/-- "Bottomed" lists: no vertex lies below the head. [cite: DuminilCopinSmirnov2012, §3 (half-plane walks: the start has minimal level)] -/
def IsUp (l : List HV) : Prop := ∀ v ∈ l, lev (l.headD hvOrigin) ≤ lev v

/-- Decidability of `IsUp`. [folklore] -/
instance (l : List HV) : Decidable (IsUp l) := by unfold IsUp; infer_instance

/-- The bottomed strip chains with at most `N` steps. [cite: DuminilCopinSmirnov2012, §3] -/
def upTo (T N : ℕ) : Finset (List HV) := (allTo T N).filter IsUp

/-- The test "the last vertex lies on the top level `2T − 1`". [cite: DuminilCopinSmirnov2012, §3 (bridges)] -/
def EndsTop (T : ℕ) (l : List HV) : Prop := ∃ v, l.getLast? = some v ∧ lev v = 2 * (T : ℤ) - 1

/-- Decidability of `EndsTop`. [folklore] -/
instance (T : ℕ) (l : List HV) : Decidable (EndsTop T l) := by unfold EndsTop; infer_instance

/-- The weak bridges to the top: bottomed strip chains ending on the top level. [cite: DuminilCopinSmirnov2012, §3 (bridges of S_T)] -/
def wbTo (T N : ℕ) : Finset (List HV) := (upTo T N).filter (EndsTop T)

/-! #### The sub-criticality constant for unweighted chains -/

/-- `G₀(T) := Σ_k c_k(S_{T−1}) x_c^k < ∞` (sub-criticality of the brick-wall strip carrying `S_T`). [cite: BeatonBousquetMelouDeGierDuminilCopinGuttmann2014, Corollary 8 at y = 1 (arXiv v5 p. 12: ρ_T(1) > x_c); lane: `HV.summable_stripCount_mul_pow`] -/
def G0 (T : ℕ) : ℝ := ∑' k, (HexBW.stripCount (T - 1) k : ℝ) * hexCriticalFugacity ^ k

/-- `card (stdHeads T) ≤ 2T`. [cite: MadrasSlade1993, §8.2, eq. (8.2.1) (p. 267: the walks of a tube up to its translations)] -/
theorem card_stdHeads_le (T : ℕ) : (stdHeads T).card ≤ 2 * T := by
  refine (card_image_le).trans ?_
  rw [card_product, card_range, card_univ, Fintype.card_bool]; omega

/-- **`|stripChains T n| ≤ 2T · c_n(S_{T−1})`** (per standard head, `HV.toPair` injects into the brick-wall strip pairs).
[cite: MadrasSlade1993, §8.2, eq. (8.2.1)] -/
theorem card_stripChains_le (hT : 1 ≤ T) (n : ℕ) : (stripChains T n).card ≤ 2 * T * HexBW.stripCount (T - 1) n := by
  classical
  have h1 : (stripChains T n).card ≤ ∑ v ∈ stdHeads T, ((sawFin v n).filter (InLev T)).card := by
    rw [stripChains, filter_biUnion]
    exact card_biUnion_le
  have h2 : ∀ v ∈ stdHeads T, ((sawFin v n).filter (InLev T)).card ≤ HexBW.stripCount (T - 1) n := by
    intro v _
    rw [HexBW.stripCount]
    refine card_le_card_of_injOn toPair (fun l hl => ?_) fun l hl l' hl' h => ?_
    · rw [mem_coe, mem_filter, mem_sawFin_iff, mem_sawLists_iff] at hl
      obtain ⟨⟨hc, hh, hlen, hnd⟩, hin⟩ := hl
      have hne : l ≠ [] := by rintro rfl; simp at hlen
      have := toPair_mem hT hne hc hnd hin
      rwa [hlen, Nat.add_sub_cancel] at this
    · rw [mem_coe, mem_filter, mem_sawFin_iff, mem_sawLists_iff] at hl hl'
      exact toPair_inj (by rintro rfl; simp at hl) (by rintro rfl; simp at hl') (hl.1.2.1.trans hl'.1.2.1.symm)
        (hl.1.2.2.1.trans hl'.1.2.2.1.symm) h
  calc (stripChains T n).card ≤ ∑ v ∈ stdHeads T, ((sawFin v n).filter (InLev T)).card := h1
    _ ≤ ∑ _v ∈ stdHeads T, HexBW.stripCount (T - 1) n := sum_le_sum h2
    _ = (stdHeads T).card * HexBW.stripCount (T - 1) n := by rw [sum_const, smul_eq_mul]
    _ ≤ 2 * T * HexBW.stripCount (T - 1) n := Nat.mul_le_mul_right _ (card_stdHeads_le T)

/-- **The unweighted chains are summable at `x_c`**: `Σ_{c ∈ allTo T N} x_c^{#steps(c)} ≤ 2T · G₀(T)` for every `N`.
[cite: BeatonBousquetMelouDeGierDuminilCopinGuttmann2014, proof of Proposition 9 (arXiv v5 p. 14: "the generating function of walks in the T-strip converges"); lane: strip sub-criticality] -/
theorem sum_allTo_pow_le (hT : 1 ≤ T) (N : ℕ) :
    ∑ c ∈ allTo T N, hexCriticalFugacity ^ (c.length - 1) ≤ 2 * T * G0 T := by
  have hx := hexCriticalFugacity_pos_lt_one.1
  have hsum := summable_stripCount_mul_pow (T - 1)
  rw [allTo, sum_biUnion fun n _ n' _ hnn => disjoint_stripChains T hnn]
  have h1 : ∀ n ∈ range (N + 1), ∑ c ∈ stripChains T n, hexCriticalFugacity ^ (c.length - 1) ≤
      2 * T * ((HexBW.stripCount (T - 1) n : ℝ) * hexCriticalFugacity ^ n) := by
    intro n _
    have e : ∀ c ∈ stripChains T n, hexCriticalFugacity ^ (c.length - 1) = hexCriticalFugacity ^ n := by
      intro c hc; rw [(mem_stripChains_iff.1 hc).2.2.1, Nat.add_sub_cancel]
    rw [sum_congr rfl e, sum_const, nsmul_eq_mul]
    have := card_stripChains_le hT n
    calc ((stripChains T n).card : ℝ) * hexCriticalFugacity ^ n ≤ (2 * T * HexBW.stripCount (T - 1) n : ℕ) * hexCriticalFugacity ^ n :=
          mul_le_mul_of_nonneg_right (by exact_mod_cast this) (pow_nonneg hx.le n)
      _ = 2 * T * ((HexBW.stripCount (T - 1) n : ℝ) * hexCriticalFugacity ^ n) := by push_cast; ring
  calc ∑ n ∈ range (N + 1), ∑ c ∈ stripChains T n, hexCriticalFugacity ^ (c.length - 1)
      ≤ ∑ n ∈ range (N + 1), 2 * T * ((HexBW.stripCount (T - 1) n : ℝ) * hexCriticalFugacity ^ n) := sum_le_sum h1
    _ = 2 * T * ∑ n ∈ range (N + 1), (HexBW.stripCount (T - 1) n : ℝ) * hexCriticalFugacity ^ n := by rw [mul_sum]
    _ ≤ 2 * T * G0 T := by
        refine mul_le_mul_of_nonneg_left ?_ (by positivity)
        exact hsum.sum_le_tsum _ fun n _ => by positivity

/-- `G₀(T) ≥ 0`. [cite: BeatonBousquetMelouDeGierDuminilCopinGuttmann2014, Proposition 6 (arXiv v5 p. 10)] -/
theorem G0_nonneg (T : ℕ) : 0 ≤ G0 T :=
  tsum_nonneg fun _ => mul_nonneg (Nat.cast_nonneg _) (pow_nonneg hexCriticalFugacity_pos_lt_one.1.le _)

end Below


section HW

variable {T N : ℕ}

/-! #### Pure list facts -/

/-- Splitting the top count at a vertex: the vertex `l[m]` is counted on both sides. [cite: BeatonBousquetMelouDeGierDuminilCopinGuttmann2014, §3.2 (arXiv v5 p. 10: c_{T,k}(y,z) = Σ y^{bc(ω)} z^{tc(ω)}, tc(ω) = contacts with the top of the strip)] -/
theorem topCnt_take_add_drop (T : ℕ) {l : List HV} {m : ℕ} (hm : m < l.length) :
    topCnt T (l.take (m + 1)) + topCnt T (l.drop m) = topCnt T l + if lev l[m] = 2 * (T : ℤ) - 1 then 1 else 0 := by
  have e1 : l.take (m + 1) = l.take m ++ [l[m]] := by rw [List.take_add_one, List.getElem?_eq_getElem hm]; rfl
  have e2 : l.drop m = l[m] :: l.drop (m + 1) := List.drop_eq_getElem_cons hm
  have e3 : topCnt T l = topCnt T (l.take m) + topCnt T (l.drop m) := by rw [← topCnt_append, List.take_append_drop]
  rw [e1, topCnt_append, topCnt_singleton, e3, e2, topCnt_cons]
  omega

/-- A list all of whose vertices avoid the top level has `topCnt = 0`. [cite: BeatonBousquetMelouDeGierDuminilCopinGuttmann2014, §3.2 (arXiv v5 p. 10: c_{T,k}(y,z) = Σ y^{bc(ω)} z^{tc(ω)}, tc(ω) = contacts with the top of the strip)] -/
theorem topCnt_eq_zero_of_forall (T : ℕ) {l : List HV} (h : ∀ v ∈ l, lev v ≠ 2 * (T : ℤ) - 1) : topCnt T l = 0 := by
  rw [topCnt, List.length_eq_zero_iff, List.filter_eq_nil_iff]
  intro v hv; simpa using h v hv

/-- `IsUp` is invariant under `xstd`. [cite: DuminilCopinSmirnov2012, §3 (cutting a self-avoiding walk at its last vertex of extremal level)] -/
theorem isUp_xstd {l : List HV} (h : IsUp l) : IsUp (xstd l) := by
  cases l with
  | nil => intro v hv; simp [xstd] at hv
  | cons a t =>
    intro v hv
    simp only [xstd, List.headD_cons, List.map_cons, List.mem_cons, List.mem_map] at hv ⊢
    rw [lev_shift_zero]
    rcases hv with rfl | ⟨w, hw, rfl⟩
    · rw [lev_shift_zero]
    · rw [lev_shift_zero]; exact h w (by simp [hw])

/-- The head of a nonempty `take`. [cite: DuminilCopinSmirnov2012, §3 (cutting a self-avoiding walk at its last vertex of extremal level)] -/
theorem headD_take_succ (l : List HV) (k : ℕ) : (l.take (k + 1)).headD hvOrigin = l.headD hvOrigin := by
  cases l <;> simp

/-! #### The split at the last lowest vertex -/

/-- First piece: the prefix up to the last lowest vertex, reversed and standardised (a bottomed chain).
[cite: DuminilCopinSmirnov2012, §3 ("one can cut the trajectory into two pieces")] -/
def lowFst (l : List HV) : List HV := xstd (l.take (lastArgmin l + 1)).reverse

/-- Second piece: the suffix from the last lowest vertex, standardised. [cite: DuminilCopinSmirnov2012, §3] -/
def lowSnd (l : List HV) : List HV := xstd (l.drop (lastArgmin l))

» **What the exercise asks**
Copy all lines of the preceding data that hold the word "cutting".

» **Solution for this exercise**
/-- `IsUp` is invariant under `xstd`. [cite: DuminilCopinSmirnov2012, §3 (cutting a self-avoiding walk at its last vertex of extremal level)] -/
/-- The head of a nonempty `take`. [cite: DuminilCopinSmirnov2012, §3 (cutting a self-avoiding walk at its last vertex of extremal level)] -/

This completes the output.